[RECORDS FOR THE TASK]:
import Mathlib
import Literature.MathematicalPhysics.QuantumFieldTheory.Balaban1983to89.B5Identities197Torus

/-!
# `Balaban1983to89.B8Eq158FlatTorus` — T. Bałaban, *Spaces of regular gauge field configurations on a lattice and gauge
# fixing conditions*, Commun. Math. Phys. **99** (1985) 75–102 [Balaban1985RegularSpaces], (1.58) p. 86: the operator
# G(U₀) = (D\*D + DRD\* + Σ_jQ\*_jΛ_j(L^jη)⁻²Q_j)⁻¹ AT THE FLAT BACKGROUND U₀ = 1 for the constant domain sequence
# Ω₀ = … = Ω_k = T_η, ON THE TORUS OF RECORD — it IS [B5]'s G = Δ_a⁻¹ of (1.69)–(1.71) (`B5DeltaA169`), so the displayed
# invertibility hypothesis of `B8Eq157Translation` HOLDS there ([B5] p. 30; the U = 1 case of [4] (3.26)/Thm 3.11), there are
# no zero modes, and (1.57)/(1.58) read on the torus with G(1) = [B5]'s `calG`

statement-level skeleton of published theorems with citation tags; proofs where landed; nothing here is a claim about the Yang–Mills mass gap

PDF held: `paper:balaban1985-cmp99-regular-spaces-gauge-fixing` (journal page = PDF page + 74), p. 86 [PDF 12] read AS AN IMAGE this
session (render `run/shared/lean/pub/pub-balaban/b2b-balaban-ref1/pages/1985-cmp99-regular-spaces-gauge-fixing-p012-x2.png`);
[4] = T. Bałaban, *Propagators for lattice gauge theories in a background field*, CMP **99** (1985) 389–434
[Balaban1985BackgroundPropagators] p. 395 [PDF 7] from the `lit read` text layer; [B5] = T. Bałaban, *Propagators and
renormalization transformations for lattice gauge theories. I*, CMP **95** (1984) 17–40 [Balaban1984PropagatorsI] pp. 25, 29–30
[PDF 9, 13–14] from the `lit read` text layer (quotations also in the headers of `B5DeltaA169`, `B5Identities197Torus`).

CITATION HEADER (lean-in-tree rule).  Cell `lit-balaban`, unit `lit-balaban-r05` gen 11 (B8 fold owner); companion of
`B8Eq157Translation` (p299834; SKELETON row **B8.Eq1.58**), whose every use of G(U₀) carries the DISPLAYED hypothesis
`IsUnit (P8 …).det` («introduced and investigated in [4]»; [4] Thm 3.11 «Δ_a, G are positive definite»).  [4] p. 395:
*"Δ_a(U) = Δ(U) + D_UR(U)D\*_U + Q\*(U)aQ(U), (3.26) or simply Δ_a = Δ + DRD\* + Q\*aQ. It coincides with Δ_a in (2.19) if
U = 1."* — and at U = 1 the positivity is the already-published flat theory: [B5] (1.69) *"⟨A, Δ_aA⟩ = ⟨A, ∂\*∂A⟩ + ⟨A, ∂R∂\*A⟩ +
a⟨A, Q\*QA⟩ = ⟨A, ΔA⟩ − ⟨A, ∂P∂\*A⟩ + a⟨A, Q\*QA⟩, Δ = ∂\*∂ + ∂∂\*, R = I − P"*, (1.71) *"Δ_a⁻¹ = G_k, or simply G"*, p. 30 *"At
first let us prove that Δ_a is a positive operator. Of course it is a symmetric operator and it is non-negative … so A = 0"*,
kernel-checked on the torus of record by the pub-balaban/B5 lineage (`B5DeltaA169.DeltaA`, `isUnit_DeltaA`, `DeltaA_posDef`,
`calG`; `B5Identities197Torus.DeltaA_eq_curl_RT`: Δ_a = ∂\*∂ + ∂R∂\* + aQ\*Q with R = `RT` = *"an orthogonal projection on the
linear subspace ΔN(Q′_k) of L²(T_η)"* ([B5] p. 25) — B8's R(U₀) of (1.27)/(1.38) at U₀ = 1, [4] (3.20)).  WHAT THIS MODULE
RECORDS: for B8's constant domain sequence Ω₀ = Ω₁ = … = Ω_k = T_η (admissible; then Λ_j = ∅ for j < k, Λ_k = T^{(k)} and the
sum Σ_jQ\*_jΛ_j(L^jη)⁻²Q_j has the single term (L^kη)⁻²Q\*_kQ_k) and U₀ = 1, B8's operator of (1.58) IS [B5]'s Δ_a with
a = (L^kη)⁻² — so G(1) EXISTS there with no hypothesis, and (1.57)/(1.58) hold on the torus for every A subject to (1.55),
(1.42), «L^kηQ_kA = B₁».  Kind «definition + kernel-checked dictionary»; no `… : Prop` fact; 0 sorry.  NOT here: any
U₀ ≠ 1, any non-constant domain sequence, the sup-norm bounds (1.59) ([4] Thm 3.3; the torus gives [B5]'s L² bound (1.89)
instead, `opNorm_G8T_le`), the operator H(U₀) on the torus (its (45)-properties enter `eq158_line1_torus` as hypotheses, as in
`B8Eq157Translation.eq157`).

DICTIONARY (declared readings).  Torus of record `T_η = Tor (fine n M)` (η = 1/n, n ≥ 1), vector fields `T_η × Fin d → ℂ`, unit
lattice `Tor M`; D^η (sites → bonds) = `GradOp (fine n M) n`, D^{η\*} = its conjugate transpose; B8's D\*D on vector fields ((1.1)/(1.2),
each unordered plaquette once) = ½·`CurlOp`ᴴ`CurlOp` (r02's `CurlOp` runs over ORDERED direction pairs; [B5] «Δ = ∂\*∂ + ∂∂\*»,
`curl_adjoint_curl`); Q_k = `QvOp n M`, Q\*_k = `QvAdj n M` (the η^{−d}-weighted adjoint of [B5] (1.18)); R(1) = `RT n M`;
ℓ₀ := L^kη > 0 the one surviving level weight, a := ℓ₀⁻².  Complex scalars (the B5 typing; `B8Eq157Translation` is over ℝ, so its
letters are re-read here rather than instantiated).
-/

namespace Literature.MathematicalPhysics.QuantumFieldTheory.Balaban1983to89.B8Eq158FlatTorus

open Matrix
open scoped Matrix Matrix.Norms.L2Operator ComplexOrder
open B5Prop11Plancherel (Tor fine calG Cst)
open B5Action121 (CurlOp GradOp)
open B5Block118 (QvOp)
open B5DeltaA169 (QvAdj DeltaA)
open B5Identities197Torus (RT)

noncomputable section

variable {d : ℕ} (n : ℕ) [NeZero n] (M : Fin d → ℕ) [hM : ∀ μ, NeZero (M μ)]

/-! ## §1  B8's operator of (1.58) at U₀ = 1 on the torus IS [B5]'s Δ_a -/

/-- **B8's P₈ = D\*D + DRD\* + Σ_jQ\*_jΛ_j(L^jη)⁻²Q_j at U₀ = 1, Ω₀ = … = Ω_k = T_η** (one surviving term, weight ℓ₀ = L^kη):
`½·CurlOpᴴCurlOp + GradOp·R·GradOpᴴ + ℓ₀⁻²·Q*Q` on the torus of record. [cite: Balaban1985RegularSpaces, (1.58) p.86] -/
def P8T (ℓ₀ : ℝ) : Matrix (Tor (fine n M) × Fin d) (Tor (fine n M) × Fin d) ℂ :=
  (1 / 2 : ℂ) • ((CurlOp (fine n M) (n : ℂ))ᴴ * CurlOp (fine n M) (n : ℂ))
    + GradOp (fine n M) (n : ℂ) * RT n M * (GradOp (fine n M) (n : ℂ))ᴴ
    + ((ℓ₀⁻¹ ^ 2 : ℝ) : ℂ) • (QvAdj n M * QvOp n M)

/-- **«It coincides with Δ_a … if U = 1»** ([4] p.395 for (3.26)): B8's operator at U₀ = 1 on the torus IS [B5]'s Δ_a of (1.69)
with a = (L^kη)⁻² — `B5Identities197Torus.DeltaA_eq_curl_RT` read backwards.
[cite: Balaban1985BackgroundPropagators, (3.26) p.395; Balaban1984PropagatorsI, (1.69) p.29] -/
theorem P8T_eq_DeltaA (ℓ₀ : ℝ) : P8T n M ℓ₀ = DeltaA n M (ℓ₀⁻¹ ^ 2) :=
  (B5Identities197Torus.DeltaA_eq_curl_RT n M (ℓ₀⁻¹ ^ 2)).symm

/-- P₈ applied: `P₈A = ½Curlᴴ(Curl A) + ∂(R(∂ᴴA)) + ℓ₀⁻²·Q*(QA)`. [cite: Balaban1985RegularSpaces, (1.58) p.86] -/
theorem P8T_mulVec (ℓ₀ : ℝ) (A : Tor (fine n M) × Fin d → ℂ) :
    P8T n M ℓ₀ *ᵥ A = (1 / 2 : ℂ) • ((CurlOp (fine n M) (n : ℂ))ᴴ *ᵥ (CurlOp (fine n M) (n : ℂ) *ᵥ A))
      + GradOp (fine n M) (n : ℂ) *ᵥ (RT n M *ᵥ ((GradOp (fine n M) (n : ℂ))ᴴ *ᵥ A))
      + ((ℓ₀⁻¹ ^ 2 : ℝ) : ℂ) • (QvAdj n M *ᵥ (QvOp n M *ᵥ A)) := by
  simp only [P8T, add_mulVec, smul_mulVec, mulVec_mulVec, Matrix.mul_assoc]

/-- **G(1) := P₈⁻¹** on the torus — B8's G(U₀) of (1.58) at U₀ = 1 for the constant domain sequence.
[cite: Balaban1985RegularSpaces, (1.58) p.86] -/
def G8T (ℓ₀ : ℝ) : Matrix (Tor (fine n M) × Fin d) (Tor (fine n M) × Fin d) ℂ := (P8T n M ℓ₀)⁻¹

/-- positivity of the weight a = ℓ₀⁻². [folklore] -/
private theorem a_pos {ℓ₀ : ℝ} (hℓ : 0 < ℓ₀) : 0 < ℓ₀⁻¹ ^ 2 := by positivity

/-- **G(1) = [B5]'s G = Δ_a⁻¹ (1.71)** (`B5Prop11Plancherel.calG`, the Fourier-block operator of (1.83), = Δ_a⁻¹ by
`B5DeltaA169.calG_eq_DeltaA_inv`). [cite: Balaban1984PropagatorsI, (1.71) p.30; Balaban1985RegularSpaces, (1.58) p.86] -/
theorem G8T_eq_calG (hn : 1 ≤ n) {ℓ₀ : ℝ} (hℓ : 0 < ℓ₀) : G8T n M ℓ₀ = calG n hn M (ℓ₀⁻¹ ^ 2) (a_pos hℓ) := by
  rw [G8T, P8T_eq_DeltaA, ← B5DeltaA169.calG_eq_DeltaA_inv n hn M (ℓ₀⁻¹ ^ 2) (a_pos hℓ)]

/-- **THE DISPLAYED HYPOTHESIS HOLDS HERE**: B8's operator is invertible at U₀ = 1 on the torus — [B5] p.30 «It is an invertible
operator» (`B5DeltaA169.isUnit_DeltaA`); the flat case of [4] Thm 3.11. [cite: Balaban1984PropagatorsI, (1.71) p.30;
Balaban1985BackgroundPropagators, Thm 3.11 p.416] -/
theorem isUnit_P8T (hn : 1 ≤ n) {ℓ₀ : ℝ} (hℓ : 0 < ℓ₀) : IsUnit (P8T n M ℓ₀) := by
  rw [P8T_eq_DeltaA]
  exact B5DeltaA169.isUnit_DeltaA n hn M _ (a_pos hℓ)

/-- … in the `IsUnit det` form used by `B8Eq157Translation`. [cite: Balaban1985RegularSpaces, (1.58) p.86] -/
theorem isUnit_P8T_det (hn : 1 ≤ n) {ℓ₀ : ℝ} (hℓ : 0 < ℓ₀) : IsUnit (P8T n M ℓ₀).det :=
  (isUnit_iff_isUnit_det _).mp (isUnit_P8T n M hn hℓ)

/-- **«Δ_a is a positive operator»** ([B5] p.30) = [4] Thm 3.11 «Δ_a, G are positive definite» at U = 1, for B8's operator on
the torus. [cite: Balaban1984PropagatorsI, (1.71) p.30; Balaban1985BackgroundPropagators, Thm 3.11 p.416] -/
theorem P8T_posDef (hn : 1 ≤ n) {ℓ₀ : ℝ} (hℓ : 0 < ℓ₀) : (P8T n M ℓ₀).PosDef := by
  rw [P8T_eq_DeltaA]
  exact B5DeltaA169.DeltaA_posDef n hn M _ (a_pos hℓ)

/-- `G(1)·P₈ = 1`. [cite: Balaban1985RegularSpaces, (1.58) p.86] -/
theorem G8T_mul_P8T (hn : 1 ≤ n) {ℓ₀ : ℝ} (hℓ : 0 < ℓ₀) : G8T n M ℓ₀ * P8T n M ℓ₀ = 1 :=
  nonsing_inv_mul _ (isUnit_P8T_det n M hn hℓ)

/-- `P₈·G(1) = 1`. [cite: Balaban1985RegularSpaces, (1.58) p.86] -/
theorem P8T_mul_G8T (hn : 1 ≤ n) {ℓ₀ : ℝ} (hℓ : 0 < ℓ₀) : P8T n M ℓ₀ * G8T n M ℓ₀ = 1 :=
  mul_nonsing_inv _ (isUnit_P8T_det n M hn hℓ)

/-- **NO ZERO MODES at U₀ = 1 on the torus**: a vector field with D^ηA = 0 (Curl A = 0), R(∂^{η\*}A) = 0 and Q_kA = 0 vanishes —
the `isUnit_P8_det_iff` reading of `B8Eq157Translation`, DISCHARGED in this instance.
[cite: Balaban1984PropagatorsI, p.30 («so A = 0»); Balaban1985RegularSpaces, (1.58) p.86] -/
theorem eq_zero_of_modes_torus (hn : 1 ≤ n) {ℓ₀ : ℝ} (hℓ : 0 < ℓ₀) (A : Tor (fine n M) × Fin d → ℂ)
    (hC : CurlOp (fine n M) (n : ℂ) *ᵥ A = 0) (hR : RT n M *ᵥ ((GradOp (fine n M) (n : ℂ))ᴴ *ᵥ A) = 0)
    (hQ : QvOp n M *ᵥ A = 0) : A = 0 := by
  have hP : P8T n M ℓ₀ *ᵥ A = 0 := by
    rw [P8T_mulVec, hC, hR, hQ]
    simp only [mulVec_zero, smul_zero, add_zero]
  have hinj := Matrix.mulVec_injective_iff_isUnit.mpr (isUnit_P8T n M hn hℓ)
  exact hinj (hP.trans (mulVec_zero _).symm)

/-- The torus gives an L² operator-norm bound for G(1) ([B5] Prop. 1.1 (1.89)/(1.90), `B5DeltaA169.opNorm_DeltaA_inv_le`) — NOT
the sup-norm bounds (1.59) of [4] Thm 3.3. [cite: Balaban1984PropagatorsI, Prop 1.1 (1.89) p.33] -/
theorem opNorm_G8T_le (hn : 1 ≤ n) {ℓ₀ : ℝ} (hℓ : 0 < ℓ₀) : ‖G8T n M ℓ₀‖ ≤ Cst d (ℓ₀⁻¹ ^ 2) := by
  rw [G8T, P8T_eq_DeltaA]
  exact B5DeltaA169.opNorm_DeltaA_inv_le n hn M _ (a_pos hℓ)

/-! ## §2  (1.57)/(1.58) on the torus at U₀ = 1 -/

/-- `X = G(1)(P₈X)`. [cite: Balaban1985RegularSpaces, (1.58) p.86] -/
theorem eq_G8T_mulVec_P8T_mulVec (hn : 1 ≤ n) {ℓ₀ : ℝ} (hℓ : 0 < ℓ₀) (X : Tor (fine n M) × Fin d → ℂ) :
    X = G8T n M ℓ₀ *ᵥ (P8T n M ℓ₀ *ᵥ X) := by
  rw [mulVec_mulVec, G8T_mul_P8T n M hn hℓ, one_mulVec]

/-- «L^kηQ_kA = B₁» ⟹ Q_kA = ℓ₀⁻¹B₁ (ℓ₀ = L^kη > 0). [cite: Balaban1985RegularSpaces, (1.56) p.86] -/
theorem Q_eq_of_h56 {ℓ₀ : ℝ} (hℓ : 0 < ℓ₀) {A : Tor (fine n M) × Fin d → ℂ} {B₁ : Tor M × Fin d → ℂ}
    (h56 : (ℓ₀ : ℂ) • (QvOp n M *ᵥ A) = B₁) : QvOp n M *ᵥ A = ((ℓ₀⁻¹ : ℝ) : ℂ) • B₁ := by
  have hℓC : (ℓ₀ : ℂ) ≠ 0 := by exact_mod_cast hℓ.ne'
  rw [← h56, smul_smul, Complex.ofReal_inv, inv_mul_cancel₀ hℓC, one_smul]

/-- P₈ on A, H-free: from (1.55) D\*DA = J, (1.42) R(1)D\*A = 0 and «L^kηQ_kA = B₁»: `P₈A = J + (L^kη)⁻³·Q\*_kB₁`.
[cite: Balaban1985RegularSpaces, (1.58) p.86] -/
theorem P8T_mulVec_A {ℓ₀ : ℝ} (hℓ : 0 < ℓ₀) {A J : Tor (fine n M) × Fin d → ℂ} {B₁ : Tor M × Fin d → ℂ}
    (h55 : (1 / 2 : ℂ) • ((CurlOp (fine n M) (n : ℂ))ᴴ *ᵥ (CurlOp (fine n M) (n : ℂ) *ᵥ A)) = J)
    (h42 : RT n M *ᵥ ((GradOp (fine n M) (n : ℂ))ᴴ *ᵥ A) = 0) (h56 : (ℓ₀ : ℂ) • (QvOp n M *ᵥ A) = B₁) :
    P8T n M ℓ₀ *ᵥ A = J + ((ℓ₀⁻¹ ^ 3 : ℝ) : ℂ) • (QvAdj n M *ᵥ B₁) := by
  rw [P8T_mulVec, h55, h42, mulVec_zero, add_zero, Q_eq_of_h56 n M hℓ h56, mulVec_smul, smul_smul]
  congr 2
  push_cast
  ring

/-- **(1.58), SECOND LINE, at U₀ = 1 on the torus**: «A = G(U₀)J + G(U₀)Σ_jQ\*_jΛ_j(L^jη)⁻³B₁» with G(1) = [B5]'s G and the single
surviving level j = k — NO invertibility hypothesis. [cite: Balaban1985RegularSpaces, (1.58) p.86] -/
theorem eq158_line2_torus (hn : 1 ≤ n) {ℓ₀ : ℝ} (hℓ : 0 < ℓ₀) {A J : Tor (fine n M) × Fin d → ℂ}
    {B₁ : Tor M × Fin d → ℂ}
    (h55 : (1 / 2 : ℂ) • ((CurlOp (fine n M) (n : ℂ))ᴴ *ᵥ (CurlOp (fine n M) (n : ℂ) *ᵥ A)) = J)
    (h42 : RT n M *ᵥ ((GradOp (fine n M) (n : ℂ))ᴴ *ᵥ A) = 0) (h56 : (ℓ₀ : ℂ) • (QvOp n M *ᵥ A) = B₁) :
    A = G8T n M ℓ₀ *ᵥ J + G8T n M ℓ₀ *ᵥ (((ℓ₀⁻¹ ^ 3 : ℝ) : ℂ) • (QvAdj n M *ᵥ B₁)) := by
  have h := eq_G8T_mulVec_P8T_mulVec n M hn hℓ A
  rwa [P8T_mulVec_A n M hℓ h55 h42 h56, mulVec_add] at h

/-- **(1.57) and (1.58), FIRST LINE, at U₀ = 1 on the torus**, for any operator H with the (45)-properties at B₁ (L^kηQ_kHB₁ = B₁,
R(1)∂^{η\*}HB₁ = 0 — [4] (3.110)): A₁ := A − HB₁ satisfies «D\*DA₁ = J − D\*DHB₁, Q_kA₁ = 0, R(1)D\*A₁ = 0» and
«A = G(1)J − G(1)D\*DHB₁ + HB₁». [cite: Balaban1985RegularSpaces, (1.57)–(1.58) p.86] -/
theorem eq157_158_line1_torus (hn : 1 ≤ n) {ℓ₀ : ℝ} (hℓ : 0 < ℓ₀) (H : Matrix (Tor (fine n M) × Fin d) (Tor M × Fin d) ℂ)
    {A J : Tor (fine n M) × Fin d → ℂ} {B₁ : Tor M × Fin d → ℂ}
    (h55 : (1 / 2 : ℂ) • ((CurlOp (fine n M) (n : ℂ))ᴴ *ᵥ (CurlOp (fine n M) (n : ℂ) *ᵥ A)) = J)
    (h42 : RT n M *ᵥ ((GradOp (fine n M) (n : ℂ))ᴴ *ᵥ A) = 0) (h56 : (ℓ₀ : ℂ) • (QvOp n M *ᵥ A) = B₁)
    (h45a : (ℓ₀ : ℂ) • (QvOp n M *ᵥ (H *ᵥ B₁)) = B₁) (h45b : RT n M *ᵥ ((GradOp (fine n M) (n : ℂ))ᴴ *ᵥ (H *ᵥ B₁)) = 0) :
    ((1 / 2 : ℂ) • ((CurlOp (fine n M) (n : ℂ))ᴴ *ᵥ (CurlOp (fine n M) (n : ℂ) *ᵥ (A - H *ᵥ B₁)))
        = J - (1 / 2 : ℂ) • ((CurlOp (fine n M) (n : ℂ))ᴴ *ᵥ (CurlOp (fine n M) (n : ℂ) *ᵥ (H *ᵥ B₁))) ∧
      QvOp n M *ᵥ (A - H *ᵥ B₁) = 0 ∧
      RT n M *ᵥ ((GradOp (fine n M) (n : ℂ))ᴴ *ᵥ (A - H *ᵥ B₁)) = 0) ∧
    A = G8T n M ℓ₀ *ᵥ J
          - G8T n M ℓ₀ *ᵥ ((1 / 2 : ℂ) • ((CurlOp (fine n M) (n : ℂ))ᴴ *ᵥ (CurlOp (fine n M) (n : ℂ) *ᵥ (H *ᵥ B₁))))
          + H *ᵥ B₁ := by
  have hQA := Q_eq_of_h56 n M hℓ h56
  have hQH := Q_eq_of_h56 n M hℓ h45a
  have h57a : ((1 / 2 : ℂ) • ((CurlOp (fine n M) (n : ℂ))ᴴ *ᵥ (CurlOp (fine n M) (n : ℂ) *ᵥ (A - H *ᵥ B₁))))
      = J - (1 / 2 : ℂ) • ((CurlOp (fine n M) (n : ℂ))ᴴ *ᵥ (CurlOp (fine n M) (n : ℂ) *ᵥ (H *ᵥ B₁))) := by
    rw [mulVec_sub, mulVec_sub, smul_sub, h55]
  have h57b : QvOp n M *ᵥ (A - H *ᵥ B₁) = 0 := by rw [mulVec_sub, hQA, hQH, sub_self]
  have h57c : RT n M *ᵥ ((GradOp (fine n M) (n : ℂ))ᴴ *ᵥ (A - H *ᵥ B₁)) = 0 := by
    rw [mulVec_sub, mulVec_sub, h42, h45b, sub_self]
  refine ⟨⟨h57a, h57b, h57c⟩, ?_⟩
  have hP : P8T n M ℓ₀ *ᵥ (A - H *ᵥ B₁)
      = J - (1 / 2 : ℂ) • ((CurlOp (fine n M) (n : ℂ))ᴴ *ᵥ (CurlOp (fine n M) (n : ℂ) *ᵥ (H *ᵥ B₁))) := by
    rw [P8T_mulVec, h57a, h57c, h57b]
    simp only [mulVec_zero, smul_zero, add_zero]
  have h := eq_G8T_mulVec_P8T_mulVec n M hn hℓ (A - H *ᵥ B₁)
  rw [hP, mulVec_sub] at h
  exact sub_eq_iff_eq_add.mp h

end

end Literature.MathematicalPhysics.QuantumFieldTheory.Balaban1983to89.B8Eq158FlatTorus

[WHAT TO DO]: Which lines in the data above hold the word "kernel"? Return each of them.

[SOLUTION]:
kernel-checked on the torus of record by the pub-balaban/B5 lineage (`B5DeltaA169.DeltaA`, `isUnit_DeltaA`, `DeltaA_posDef`,
(1.42), «L^kηQ_kA = B₁».  Kind «definition + kernel-checked dictionary»; no `… : Prop` fact; 0 sorry.  NOT here: any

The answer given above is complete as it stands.